Das Kausalgesetz gilt also immer und absolut, weil die menschliche Vernunft alles, was geschieht, als Verhältnis von Ursache und Wirkung betrachtet. Es ist also Bestandteil der menschlichen Vernunft und gilt deshalb immer, weil es der Mensch als Teil seines Bewusstseins in sich trägt.

Kant schlug Kategorien des Denkens vor, die unsere Art der Wirklichkeitserfassung strukturieren. Die Notwendigkeit und Möglichkeit der „Herleitung“ von Kategorien beruht auf der Behauptung, der Mensch könne zu synthetischen Urteilen a priori gelangen. Die Kategorien waren eine Art von grundlegendem Begriffsapparat, um Sinn in die Welt zu bringen. Ohne diese kategorischen Denkformen würden wir kein Gegenstandsbewusstsein haben. Unser Bewusstsein würde nur ein „Gewühl von Empfindungen“ umfassen, „weniger als ein Traum sein.“

Er meinte, dass es insgesamt zwölf solche Kategorien gibt: Einheit, Vielheit, Allheit, Realität, Negation, Limitation (Einschränkung), Inhärenz (Substanz, Ding), Kausalität (Ursache- Wirkung), Gemeinschaft, Möglichkeit, Dasein und Notwendigkeit. Als Merkmal dieser Kategorien gilt jedoch, dass sie für sich genommen keine Erkenntnis bilden, sondern dass sie auf die Anschauung (Sinnlichkeit) angewiesen bleiben, wenn sie in unseren Erfahrungssätzen zu recht verwendet werden sollen.

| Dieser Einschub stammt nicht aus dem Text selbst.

import Mathlib

/-!
# LatticeQCDFlow / Scaling — the step-count optimum of out-of-equilibrium (Jarzynski) samplers

HONEST FRAMING: exact (Metropolis-corrected) sampling algorithms for lattice gauge theory;
figures of merit are autocorrelation/cost numbers at stated couplings and volumes; no
continuum-physics claim.

Venture `LatticeQCDFlow` (cell pub-lqcd), topic `Scaling`, item T2-F of HOME/THEORY-2.md §4,
landed by FANOUT row 31 from `HOME/THEORY-2-Sketch.lean` v1.4 (theory seat, farm-checked).
Non-equilibrium MCMC / stochastic normalizing flows (Caselle et al. 2016; Bonanno et al.,
arXiv:2510.25704) drive a configuration through `n` Jarzynski steps and reweight by `exp(−W)`;
the printed law is `ESS(n) = exp(−c/n)` with `c = k′ · n_dof` EXTENSIVE in the number of
degrees of freedom (ibid. §3.1).  The cost per effectively independent configuration is then
`n / ESS(n) = n · exp(c/n)`.

* `nstep_cost_lower_bound` — `n · exp(c/n) ≥ e · c` for all `n > 0`: the optimal cost is LINEAR
  in `c ∝ V`, with constant `e · k′` — never sub-linear;
* `nstep_cost_eq_at_optimum` — equality at `n = c`, where `ESS = 1/e`
  (ibid. §4: "ESS_best = 1/e", architecture-independent); `nstep_ess_at_optimum`.

Pure real analysis (`Real.add_one_le_exp`); the law `ESS(n) = exp(−c/n)` itself is an
empirical/perturbative input of the cited papers, not a theorem here.
-/

namespace Summit.Ventures.LatticeQCDFlow.Theory2

/-- **T2-F.**  If `ESS(n) = exp(−c/n)` for a protocol of `n` steps (Bonanno et al. 2026,
arXiv:2510.25704 §3.1: `c = k′·n_dof`, extensive), the cost per effectively independent
configuration `n/ESS(n) = n·exp(c/n)` is at least `e·c`, with equality at `n = c`, where
`ESS = 1/e` (ibid. §4, "ESS_best = 1/e, architecture-independent").  Hence the optimal cost is
LINEAR in `c ∝ n_dof ∝ V` — never better. [folklore] -/
theorem nstep_cost_lower_bound {c n : ℝ} (hc : 0 < c) (hn : 0 < n) :
    Real.exp 1 * c ≤ n * Real.exp (c / n) := by
  have h1 : c / n ≤ Real.exp (c / n - 1) := by
    have := Real.add_one_le_exp (c / n - 1); linarith
  have h2 : Real.exp (c / n) = Real.exp 1 * Real.exp (c / n - 1) := by
    rw [← Real.exp_add]; congr 1; ring
  have h3 : Real.exp 1 * c = n * (Real.exp 1 * (c / n)) := by
    field_simp
  rw [h2, h3]
  exact mul_le_mul_of_nonneg_left (mul_le_mul_of_nonneg_left h1 (Real.exp_pos 1).le) hn.le

/-- The bound of `nstep_cost_lower_bound` is attained at `n = c`: `c · exp(c/c) = e · c`.
[folklore] -/
theorem nstep_cost_eq_at_optimum {c : ℝ} (hc : c ≠ 0) : c * Real.exp (c / c) = Real.exp 1 * c := by
  rw [div_self hc, mul_comm]

/-- At the optimum `n = c` the ESS fraction is `exp(−c/c) = 1/e` (Bonanno et al. 2026 §4,
"ESS_best = 1/e"). [folklore] -/
theorem nstep_ess_at_optimum {c : ℝ} (hc : c ≠ 0) : Real.exp (-(c / c)) = (Real.exp 1)⁻¹ := by
  rw [div_self hc, Real.exp_neg]

end Summit.Ventures.LatticeQCDFlow.Theory2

Unser „Ich“ schematisiert die Formen der Anschauung und die reinen Verstandesbegriffe und erst die schematisierten Kategorien finden Anwendung auf das Sinnesmaterial. 6

Diese Formen nennt Kant transzendentale7 Formen, weil sie jeder Erfahrung vorausgesetzt sind und so das rein empirische Sinnesmaterial überschreiten. Demnach werden die Empfindungen des Menschen zunächst durch die beiden Anschauungsformen Raum und Zeit vorgeformt und schließlich werden aus den Anschauungen mit Hilfe der zwölf Kategorien die Begriffe und Urteile gebildet. Die Abhängigkeit von der Erfahrung, die für Kant eine wesentliche Rolle spielt, zeigt sich dann auch in dem bekannten Zitat: „Anschauungen ohne Begriffe sind blind, Begriffe ohne Anschauungen sind leer.“

IV Was soll ich tun? - Kants Moralphilosophie

Die moralischen Prinzipien, die den Menschen in seinen Handlungen geleiten, entspringen laut Kant allein dem reinen Denken. Er geht davon aus, dass jeder Mensch sehr wohl wisse, was richtig und was falsch sei. So gilt die Fähigkeit, zwischen Recht und Unrecht zu unterscheiden ebenso als angeboren wie alle anderen Eigenschaften der Vernunft. Die traditionelle Moralphilosophie hat, so Kant, den Fehler begangen, die Moral auf Bedürfnisse, Wünsche oder Neigungen gründen zu wollen. Der Konflikt besteht allerdings darin, dass Bedürfnisse und Wünsche individuell sind, sich also von Mensch zu Mensch unterscheiden können. Deshalb könnte das Resultat daraus sein, dass etwas, was für den einen moralisch ist, für den anderen hingegen unmoralisch ist. Es müsste eine notwendige und allgemeingültige Moral geben, die von menschlichen Wünschen und Neigungen unabhängig sein soll. Nur wenn sie allgemeinen Gesetzen folgt, die ihren Grund in der reinen Vernunft haben, könne von Moral die Rede sein. “Moralität entspringt der Autonomie, der freie Wille des Menschen wird durch die Gesetze der Vernunft bestimmt...“ Moralität als Autonomie heißt, so Otfried Höffe, sich seine Bedürfnisse und gesellschaftlichen Abhängigkeiten einzugestehen, sie sogar zu bejahen und sie doch nicht als letzten Bestimmungsgrund des Lebens zuzulassen. „Autonomie bedeutet, mehr als ein bloßes Bedürfnis- und Gesellschaftswesen zu sein und in dem Mehr... zu seinem eigentlichen Selbst zu finden, dem moralischen Wesen, der reinen praktischen Vernunft.“ Der autonome Wille ist somit die Selbstgesetzgebung des Menschen.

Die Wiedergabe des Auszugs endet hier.